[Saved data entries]

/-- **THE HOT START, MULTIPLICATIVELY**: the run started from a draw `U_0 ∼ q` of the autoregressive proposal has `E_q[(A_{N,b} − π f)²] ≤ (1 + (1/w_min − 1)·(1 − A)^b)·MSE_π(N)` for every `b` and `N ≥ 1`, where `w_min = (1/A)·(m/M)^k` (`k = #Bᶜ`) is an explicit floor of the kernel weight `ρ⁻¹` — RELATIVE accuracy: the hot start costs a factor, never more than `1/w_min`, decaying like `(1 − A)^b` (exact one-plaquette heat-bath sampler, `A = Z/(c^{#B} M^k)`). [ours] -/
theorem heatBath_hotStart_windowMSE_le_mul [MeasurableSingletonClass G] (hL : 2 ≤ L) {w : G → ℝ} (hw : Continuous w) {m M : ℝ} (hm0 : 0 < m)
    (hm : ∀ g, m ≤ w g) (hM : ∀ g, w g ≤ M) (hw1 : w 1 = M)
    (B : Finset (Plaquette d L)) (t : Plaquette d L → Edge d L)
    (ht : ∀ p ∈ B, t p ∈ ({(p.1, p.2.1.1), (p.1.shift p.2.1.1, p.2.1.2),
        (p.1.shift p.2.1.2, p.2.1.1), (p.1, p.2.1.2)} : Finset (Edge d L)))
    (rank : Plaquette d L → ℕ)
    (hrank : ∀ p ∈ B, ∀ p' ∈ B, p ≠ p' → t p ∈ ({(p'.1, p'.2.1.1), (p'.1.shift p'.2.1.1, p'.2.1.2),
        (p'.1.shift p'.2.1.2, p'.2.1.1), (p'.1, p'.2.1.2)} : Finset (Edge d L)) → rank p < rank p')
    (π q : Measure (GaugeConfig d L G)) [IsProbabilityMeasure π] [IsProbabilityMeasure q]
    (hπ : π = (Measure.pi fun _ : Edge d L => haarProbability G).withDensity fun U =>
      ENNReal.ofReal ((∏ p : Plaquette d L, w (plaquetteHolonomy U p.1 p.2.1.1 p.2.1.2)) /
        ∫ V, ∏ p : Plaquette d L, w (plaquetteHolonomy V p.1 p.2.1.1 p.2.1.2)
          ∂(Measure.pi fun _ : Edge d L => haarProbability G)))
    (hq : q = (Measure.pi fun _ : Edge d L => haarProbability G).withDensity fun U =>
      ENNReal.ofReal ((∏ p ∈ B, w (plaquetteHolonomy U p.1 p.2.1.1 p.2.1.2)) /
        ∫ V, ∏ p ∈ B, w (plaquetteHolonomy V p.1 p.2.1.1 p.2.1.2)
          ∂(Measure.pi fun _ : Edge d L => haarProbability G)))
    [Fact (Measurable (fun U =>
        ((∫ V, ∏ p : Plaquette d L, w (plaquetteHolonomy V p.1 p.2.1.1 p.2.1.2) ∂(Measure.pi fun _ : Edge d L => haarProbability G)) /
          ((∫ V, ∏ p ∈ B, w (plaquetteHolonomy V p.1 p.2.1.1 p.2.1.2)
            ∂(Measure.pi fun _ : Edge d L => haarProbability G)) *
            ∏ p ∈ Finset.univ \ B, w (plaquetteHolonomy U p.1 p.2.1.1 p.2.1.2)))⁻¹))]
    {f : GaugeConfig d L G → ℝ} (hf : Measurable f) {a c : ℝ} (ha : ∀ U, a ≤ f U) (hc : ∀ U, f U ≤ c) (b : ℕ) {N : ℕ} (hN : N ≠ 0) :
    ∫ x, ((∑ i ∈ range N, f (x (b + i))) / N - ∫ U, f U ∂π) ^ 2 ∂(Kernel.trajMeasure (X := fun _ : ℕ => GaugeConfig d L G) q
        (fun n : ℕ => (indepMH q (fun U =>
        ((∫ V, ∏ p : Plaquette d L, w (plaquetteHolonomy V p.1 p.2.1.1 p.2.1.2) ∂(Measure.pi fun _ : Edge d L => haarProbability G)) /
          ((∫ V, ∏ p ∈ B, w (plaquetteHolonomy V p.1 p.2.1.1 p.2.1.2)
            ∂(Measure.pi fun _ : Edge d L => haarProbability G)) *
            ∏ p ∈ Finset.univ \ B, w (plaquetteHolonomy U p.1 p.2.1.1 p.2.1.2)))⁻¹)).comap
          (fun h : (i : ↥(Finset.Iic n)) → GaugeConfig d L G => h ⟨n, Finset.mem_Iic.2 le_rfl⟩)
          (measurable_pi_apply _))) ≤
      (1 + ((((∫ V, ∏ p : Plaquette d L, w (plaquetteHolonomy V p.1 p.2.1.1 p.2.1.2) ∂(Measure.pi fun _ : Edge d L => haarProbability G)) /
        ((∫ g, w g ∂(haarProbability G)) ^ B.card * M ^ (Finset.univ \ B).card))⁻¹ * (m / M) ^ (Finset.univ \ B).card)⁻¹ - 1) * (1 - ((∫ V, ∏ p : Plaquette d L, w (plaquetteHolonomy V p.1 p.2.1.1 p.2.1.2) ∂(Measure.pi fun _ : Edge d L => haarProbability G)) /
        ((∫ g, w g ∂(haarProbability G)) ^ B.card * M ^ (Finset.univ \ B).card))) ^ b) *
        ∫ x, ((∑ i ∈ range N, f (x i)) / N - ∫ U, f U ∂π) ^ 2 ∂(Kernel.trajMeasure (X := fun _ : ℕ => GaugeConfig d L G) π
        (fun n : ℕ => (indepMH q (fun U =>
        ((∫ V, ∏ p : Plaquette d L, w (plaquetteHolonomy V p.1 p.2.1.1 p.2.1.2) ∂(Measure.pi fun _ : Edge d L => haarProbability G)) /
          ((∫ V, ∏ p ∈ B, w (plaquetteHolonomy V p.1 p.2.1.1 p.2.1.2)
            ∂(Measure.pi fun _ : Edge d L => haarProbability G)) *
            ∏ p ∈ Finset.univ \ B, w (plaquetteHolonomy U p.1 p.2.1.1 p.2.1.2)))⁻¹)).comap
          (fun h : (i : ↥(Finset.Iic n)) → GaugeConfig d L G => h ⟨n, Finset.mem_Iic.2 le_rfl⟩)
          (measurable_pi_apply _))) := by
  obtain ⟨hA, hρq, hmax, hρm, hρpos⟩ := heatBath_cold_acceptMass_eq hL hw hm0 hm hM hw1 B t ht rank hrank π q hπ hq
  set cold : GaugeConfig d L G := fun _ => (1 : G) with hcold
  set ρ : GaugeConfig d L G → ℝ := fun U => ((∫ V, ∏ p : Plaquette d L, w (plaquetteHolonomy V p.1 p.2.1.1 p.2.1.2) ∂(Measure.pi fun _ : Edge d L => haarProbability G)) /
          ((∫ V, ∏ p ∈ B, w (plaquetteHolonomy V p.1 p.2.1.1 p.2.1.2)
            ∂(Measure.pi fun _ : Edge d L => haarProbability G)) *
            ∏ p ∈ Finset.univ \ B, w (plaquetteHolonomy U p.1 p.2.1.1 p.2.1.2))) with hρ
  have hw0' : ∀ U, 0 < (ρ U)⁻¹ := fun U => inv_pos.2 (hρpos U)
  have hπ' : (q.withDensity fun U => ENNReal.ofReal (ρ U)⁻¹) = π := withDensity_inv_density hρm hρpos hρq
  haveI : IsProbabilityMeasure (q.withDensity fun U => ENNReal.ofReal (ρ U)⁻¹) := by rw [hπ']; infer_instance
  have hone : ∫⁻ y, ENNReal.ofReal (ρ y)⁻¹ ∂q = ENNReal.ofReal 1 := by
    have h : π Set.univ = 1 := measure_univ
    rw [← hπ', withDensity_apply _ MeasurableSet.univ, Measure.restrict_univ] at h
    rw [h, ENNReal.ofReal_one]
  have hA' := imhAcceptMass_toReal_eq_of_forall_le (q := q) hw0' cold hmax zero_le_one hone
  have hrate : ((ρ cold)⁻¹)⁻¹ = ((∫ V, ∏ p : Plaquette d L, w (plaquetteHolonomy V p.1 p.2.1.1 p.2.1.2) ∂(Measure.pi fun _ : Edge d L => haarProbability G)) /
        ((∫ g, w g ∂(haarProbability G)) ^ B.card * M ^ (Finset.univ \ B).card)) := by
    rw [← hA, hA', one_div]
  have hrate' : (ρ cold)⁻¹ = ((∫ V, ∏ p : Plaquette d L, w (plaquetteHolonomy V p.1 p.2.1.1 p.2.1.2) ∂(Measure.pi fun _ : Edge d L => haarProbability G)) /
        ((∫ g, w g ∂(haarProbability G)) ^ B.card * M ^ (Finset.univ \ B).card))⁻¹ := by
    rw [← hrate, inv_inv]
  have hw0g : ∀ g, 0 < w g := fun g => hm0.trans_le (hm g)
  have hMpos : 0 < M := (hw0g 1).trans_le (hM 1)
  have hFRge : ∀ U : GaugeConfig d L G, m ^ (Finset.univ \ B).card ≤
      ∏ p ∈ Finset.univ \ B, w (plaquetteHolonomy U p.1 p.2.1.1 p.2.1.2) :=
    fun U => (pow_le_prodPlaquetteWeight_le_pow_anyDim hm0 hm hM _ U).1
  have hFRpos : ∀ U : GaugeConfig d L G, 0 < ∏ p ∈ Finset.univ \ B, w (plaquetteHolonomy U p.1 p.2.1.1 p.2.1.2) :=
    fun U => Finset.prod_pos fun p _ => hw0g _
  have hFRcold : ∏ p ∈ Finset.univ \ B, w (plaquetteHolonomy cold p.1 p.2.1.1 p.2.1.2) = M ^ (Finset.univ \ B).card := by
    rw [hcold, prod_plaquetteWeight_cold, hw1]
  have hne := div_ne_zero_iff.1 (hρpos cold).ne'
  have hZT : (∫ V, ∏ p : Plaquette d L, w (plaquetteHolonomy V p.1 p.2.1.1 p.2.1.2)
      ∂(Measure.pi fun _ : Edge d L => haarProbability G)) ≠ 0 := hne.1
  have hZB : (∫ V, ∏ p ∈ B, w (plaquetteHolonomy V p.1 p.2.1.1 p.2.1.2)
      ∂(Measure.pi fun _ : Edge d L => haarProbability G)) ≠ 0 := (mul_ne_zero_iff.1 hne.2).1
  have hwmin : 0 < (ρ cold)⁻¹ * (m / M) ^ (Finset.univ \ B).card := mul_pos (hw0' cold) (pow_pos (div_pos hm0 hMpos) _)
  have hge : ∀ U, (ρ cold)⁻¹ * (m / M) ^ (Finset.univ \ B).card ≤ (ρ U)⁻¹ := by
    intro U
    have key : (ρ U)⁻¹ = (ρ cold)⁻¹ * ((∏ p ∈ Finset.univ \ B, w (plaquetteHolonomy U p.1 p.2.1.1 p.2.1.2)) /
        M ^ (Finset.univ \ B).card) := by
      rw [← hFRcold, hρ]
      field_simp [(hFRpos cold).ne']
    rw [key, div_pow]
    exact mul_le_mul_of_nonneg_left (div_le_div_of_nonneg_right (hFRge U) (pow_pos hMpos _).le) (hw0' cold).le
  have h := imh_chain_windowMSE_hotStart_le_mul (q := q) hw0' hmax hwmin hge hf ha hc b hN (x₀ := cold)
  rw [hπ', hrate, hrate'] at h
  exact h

- **ACTION ITEM**:
Your answer should be the lines above from the one containing "(hm0 : 0 < m)" through the one containing "(B : Finset", copied exactly and with both ends kept.

- **YOUR SOLUTION**:
theorem heatBath_hotStart_windowMSE_le_mul [MeasurableSingletonClass G] (hL : 2 ≤ L) {w : G → ℝ} (hw : Continuous w) {m M : ℝ} (hm0 : 0 < m)
    (hm : ∀ g, m ≤ w g) (hM : ∀ g, w g ≤ M) (hw1 : w 1 = M)
    (B : Finset (Plaquette d L)) (t : Plaquette d L → Edge d L)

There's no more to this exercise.